- A partir de 3 de agosto, o SUS volta a aplicar duas doses de reforço da vacina contra a poliomielite, sempre com a vacina injetável.
- O esquema passa a ter três doses básicas aos 2, 4 e 6 meses, seguidas de reforços aos 15 meses e aos 4 anos.
- Todas as crianças com menos de 5 anos que não completaram as cinco doses devem procurar o posto de saúde para verificar a necessidade de atualização vacinal.
- A mudança foi aprovada pela Câmara Técnica Assessora em Imunizações e comunicada pelo Programa Nacional de Imunizações.
- O Brasil não registra casos de poliomielite há 37 anos; a vacinação continua sendo a principal forma de prevenção, diante de surtos em outros países.
O SUS volta a aplicar duas doses de reforço da vacina contra a poliomielite. A mudança entra em vigor em 3 de agosto, adotando exclusivamente a vacina injetável para o reforço.
O esquema passa a oferecer três doses básicas aos 2, 4 e 6 meses, seguidas de duas doses de reforço aos 15 meses e aos 4 anos. Todas as aplicações usarão a vacina inativada, eliminando a etapa com a vacina oral.

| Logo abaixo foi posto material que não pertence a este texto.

/-- **Derivative data of the inverse curve.**  For a units-valued curve `γ` with `γ(0) = 1`, derivative `γ₁(t)` at every `t`
and `γ₁′(0) = w`: `(γ⁻¹)′(t) = −γ(t)⁻¹ γ₁(t) γ(t)⁻¹` (Mathlib `hasFDerivAt_ringInverse`), this derivative function has derivative
`γ₁(0)² + γ₁(0)² − w` at `0`, and its value at `0` is `−γ₁(0)`. [folklore] -/
theorem derivData_units_inv {γ : ℂ → 𝔸ˣ} {γ₁ : ℂ → 𝔸} {w : 𝔸} (h0 : γ 0 = 1)
    (hγ : ∀ t : ℂ, HasDerivAt (fun u : ℂ => ((γ u : 𝔸ˣ) : 𝔸)) (γ₁ t) t) (hγ₁ : HasDerivAt γ₁ w 0) :
    (∀ t : ℂ, HasDerivAt (fun u : ℂ => (((γ u)⁻¹ : 𝔸ˣ) : 𝔸))
        (-((((γ t)⁻¹ : 𝔸ˣ) : 𝔸) * γ₁ t * (((γ t)⁻¹ : 𝔸ˣ) : 𝔸))) t)
      ∧ HasDerivAt (fun t : ℂ => -((((γ t)⁻¹ : 𝔸ˣ) : 𝔸) * γ₁ t * (((γ t)⁻¹ : 𝔸ˣ) : 𝔸)))
          (γ₁ 0 * γ₁ 0 + γ₁ 0 * γ₁ 0 - w) 0
      ∧ -((((γ 0)⁻¹ : 𝔸ˣ) : 𝔸) * γ₁ 0 * (((γ 0)⁻¹ : 𝔸ˣ) : 𝔸)) = -γ₁ 0 := by
  have hinv : ∀ t : ℂ, HasDerivAt (fun u : ℂ => (((γ u)⁻¹ : 𝔸ˣ) : 𝔸))
      (-((((γ t)⁻¹ : 𝔸ˣ) : 𝔸) * γ₁ t * (((γ t)⁻¹ : 𝔸ˣ) : 𝔸))) t := by
    intro t
    have e : (fun u : ℂ => (((γ u)⁻¹ : 𝔸ˣ) : 𝔸)) = fun u : ℂ => Ring.inverse ((γ u : 𝔸ˣ) : 𝔸) := by
      funext u; rw [Ring.inverse_unit]
    rw [e]
    have h := (hasFDerivAt_ringInverse (𝕜 := ℂ) (γ t)).comp_hasDerivAt t (hγ t)
    simpa [Function.comp_def] using h
  refine ⟨hinv, ?_, ?_⟩
  · have h1 : HasDerivAt (fun t : ℂ => (((γ t)⁻¹ : 𝔸ˣ) : 𝔸) * γ₁ t * (((γ t)⁻¹ : 𝔸ˣ) : 𝔸))
        (-((((γ 0)⁻¹ : 𝔸ˣ) : 𝔸) * γ₁ 0 * (((γ 0)⁻¹ : 𝔸ˣ) : 𝔸)) * γ₁ 0 * (((γ 0)⁻¹ : 𝔸ˣ) : 𝔸)
          + (((γ 0)⁻¹ : 𝔸ˣ) : 𝔸) * w * (((γ 0)⁻¹ : 𝔸ˣ) : 𝔸)
          + (((γ 0)⁻¹ : 𝔸ˣ) : 𝔸) * γ₁ 0 * -((((γ 0)⁻¹ : 𝔸ˣ) : 𝔸) * γ₁ 0 * (((γ 0)⁻¹ : 𝔸ˣ) : 𝔸))) 0 := by
      have := ((hinv 0).fun_mul hγ₁).fun_mul (hinv 0)
      simpa [add_mul] using this
    have h2 := h1.fun_neg
    rw [h0] at h2
    simp only [inv_one, Units.val_one, one_mul, mul_one] at h2
    have e : -(-γ₁ 0 * γ₁ 0 + w + γ₁ 0 * -γ₁ 0) = γ₁ 0 * γ₁ 0 + γ₁ 0 * γ₁ 0 - w := by noncomm_ring
    rw [e] at h2
    exact h2
  · rw [h0]; simp

/-- **`d²/dt²|₀ log γ(t)⁻¹ = −d²/dt²|₀ log γ(t)`**: the `log`-curvature of the inverse curve is minus that of the curve (both
computed by the second-order chain rule `iteratedDeriv_two_mlog_comp`: `(2v² − w) − (−v)² = −(w − v²)`, `v = γ₁(0)`) — the
reversed-letter rule of (9) at second order. [cite: Balaban1985Averaging, (9) p.18, (21) p.21] -/
theorem iteratedDeriv_two_mlog_units_inv {γ : ℂ → 𝔸ˣ} {γ₁ : ℂ → 𝔸} {w : 𝔸} (h0 : γ 0 = 1)
    (hγ : ∀ t : ℂ, HasDerivAt (fun u : ℂ => ((γ u : 𝔸ˣ) : 𝔸)) (γ₁ t) t) (hγ₁ : HasDerivAt γ₁ w 0) :
    iteratedDeriv 2 (fun t : ℂ => mlog (((γ t)⁻¹ : 𝔸ˣ) : 𝔸)) 0
      = -iteratedDeriv 2 (fun t : ℂ => mlog ((γ t : 𝔸ˣ) : 𝔸)) 0 := by
  obtain ⟨hI, hI₁, hI0⟩ := derivData_units_inv h0 hγ hγ₁
  rw [iteratedDeriv_two_mlog_comp (γ := fun t : ℂ => (((γ t)⁻¹ : 𝔸ˣ) : 𝔸)) (by simp [h0])
      (Filter.Eventually.of_forall hI) hI₁,
    iteratedDeriv_two_mlog_comp (γ := fun t : ℂ => ((γ t : 𝔸ˣ) : 𝔸)) (by simp [h0])
      (Filter.Eventually.of_forall hγ) hγ₁, hI0]
  noncomm_ring

/-! ## §3 The word recursion for a GENERAL configuration curve `V(t)` through `1` -/

section Curve

open Literature.MathematicalPhysics.QuantumFieldTheory.Balaban1983to89.B7Prop1Explicit
open Literature.MathematicalPhysics.QuantumFieldTheory.Balaban1983to89.B8Ineq130 (hol_one)

variable {d : ℕ} {V : ℂ → Site d → Fin d → 𝔸ˣ} {V₁ : ℂ → Site d → Fin d → 𝔸} {W : Site d → Fin d → 𝔸}
  (h0 : V 0 = 1) (hV : ∀ (y : Site d) (μ : Fin d) (t : ℂ), HasDerivAt (fun u : ℂ => ((V u y μ : 𝔸ˣ) : 𝔸)) (V₁ t y μ) t)
  (hV₁ : ∀ (y : Site d) (μ : Fin d), HasDerivAt (fun t : ℂ => V₁ t y μ) (W y μ) 0)

include h0 hV hV₁

/-- Derivative data of ONE LETTER of (9) along a configuration curve `V(t)` through `1` (bondwise derivatives `V₁`, second
derivatives `W` at `0`): for `+b` the bond curve itself, for `−b` its inverse (`derivData_units_inv`); in both cases the velocity
at `0` is the SIGNED bond velocity `stepA (V₁ 0)`. [cite: Balaban1985Averaging, (9) p.18] -/
theorem exists_derivData_stepHol (x : Site d) (l : Letter d) :
    ∃ α₁ : ℂ → 𝔸, ∃ wa : 𝔸, (∀ t : ℂ, HasDerivAt (fun u : ℂ => ((stepHol (V u) x l : 𝔸ˣ) : 𝔸)) (α₁ t) t)
      ∧ HasDerivAt α₁ wa 0 ∧ α₁ 0 = stepA (V₁ 0) x l := by
  obtain ⟨μ, b⟩ := l
  cases b
  · obtain ⟨hI, hI₁, hI0⟩ := derivData_units_inv (γ := fun t : ℂ => V t (x - e μ) μ) (by simp [h0]) (hV (x - e μ) μ)
      (hV₁ (x - e μ) μ)
    refine ⟨_, _, fun t => ?_, hI₁, by rw [hI0, stepA_false]⟩
    have e1 : (fun u : ℂ => ((stepHol (V u) x (μ, false) : 𝔸ˣ) : 𝔸)) = fun u : ℂ => (((V u (x - e μ) μ)⁻¹ : 𝔸ˣ) : 𝔸) := by
      funext u; rw [stepHol_false]
    rw [e1]; exact hI t
  · refine ⟨fun t => V₁ t x μ, W x μ, fun t => ?_, hV₁ x μ, by rw [stepA_true]⟩
    have e1 : (fun u : ℂ => ((stepHol (V u) x (μ, true) : 𝔸ˣ) : 𝔸)) = fun u : ℂ => ((V u x μ : 𝔸ˣ) : 𝔸) := by
      funext u; rw [stepHol_true]
    rw [e1]; exact hV x μ t

omit [NormedAlgebra ℂ 𝔸] [CompleteSpace 𝔸] hV hV₁ in
/-- A letter of the unit configuration is `1`: `stepHol (V 0) x l = 1`. [folklore] -/
theorem val_stepHol_curve_zero (x : Site d) (l : Letter d) : ((stepHol (V 0) x l : 𝔸ˣ) : 𝔸) = 1 := by
  obtain ⟨μ, b⟩ := l
  cases b
  · rw [stepHol_false, h0]; simp
  · rw [stepHol_true, h0]; simp

/-- **Derivative data of the word transport along a general configuration curve**: `t ↦ V(t)(Γ)` has a derivative at every
`t`, differentiable again at `0`, with velocity the SIGNED SUM of bond velocities `A(Γ)` for `A = V₁(0)` (the lineage's `asum`).
[cite: Balaban1985Averaging, (9) p.18, p.25] -/
theorem exists_derivData_hol_curve :
    ∀ (w : List (Letter d)) (x : Site d), ∃ γ₁ : ℂ → 𝔸, ∃ w₂ : 𝔸,
      (∀ t : ℂ, HasDerivAt (fun u : ℂ => ((hol (V u) x w : 𝔸ˣ) : 𝔸)) (γ₁ t) t)
        ∧ HasDerivAt γ₁ w₂ 0 ∧ γ₁ 0 = asum (V₁ 0) x w
  | [], x => by
    refine ⟨fun _ => 0, 0, fun t => ?_, hasDerivAt_const (0 : ℂ) (0 : 𝔸), by simp⟩
    simpa using hasDerivAt_const t (1 : 𝔸)
  | l :: w, x => by
    obtain ⟨α₁, wa, hα, hα₁, hα0⟩ := exists_derivData_stepHol h0 hV hV₁ x l
    obtain ⟨β₁, wb, hβ, hβ₁, hβ0⟩ := exists_derivData_hol_curve w (x + l.vec)
    refine ⟨fun t => α₁ t * ((hol (V t) (x + l.vec) w : 𝔸ˣ) : 𝔸) + ((stepHol (V t) x l : 𝔸ˣ) : 𝔸) * β₁ t,
      wa * ((hol (V 0) (x + l.vec) w : 𝔸ˣ) : 𝔸) + α₁ 0 * β₁ 0 + (α₁ 0 * β₁ 0 + ((stepHol (V 0) x l : 𝔸ˣ) : 𝔸) * wb),
      fun t => ?_, ?_, ?_⟩
    · have e1 : (fun u : ℂ => ((hol (V u) x (l :: w) : 𝔸ˣ) : 𝔸))
          = fun u : ℂ => ((stepHol (V u) x l : 𝔸ˣ) : 𝔸) * ((hol (V u) (x + l.vec) w : 𝔸ˣ) : 𝔸) := by
        funext u; rw [hol_cons, Units.val_mul]
      rw [e1]; exact (hα t).fun_mul (hβ t)
    · exact (hα₁.fun_mul (hβ 0)).fun_add ((hα 0).fun_mul hβ₁)
    · dsimp only
      rw [asum_cons, hα0, hβ0, val_stepHol_curve_zero h0, one_mul, h0, hol_one, Units.val_one, mul_one]

/-- **THE WORD RECURSION ALONG A GENERAL CONFIGURATION CURVE** (the form the ITERATE (43) needs, its input at each level being
the previous level's output curve): with `κ(Γ) := d²/dt²|₀ log V(t)(Γ)`,
`κ(b :: Γ) = κ(the letter curve V(t)(±b)) + κ(Γ) + [stepA(V₁(0))(b), A(Γ)]`, `A = V₁(0)` — the composition law with the
letter's and the tail's derivative data; for a reversed letter `κ(V(t)(b)⁻¹) = −κ(V(t)(b))` by `iteratedDeriv_two_mlog_units_inv`.
[cite: Balaban1985Averaging, (9) p.18, (21) p.21, (43) p.24] -/
theorem iteratedDeriv_two_mlog_hol_curve_cons (x : Site d) (l : Letter d) (w : List (Letter d)) :
    iteratedDeriv 2 (fun t : ℂ => mlog ((hol (V t) x (l :: w) : 𝔸ˣ) : 𝔸)) 0
      = iteratedDeriv 2 (fun t : ℂ => mlog ((stepHol (V t) x l : 𝔸ˣ) : 𝔸)) 0
        + iteratedDeriv 2 (fun t : ℂ => mlog ((hol (V t) (x + l.vec) w : 𝔸ˣ) : 𝔸)) 0
        + (stepA (V₁ 0) x l * asum (V₁ 0) (x + l.vec) w - asum (V₁ 0) (x + l.vec) w * stepA (V₁ 0) x l) := by
  obtain ⟨α₁, wa, hα, hα₁, hα0⟩ := exists_derivData_stepHol h0 hV hV₁ x l
  obtain ⟨β₁, wb, hβ, hβ₁, hβ0⟩ := exists_derivData_hol_curve h0 hV hV₁ w (x + l.vec)
  have e1 : (fun t : ℂ => mlog ((hol (V t) x (l :: w) : 𝔸ˣ) : 𝔸))
      = fun t : ℂ => mlog (((stepHol (V t) x l : 𝔸ˣ) : 𝔸) * ((hol (V t) (x + l.vec) w : 𝔸ˣ) : 𝔸)) := by
    funext t; rw [hol_cons, Units.val_mul]
  have hb0 : ((hol (V 0) (x + l.vec) w : 𝔸ˣ) : 𝔸) = 1 := by rw [h0, hol_one, Units.val_one]
  rw [e1, iteratedDeriv_two_mlog_mul (val_stepHol_curve_zero h0 x l) hb0 (Filter.Eventually.of_forall hα)
      (Filter.Eventually.of_forall hβ) hα₁ hβ₁, hα0, hβ0]

/-- The reversed letter: `d²/dt²|₀ log V(t)(−b) = −d²/dt²|₀ log V(t)(b)`. [cite: Balaban1985Averaging, (9) p.18] -/
theorem iteratedDeriv_two_mlog_stepHol_false (x : Site d) (μ : Fin d) :
    iteratedDeriv 2 (fun t : ℂ => mlog ((stepHol (V t) x (μ, false) : 𝔸ˣ) : 𝔸)) 0
      = -iteratedDeriv 2 (fun t : ℂ => mlog ((V t (x - e μ) μ : 𝔸ˣ) : 𝔸)) 0 := by
  have e1 : (fun t : ℂ => mlog ((stepHol (V t) x (μ, false) : 𝔸ˣ) : 𝔸))
      = fun t : ℂ => mlog (((V t (x - e μ) μ)⁻¹ : 𝔸ˣ) : 𝔸) := by
    funext t; rw [stepHol_false]
  rw [e1]
  exact iteratedDeriv_two_mlog_units_inv (γ := fun t : ℂ => V t (x - e μ) μ) (by simp [h0]) (hV (x - e μ) μ)
    (hV₁ (x - e μ) μ)

omit h0 hV hV₁ in
/-- (42) unfolded along a general configuration curve: `Ū_c(V(t)) = exp[Σ_x L^{−d} log V(t)(Γ_{c,x} ∪ (−Γ_c))]·V(t)(Γ_c)`.
[cite: Balaban1985Averaging, (42) p.23, (15) p.19] -/
theorem val_bavg_curve_eq (L : ℕ) (q : Site d) (κ : Fin d) (t : ℂ) :
    ((bavg L (V t) q κ : 𝔸ˣ) : 𝔸)
      = exp (∑ r : Fin d → Fin L, (((L : ℝ) ^ d)⁻¹) •
            mlog ((hol (V t) q (gammaWord L κ (boxVec L r) ++ seg κ (-(L : ℤ))) : 𝔸ˣ) : 𝔸))
        * ((hol (V t) q (seg κ L) : 𝔸ˣ) : 𝔸) := by
  show (((expUnit (Xavg L (V t) q κ) * hol (V t) q (seg κ L) : 𝔸ˣ)) : 𝔸) = _
  rw [Units.val_mul, val_expUnit]
  unfold Xavg
  simp only [Wcx_eq_hol_loop]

A decisão foi tomada pela Câmara Técnica Assessora em Imunizações e divulgada pelo Programa Nacional de Imunizações (PNI). A medida visa manter proteção elevada, diante de surtos insurgentes em outros países, embora o Brasil apresente, há 37 anos, registro de ausência de poliomielite.
Por que a mudança
Segundo a diretora da Sociedade Brasileira de Imunizações, Isabela Ballalai, a proteção diminui com o tempo e reforços ajudam a manter o nível de defesa. A vacinação é indicada para crianças até 5 anos, pela maior vulnerabilidade a quadros graves.
Ballalai ainda afirma que, em situações de surto, adultos também podem ser vacinados. O Brasil não registra casos de poliomielite desde 1987, e o certificado de área livre foi concedido em 1994.
Contexto e impacto
Mesmo com a erradicação local, o poliovírus permanece circulando em alguns países. A vacinação contínua evita que o vírus retorne ao território nacional. Em histórico nacional, entre 1968 e 1989, houve mais de 26 mil infecções, com risco de paralisia e morte.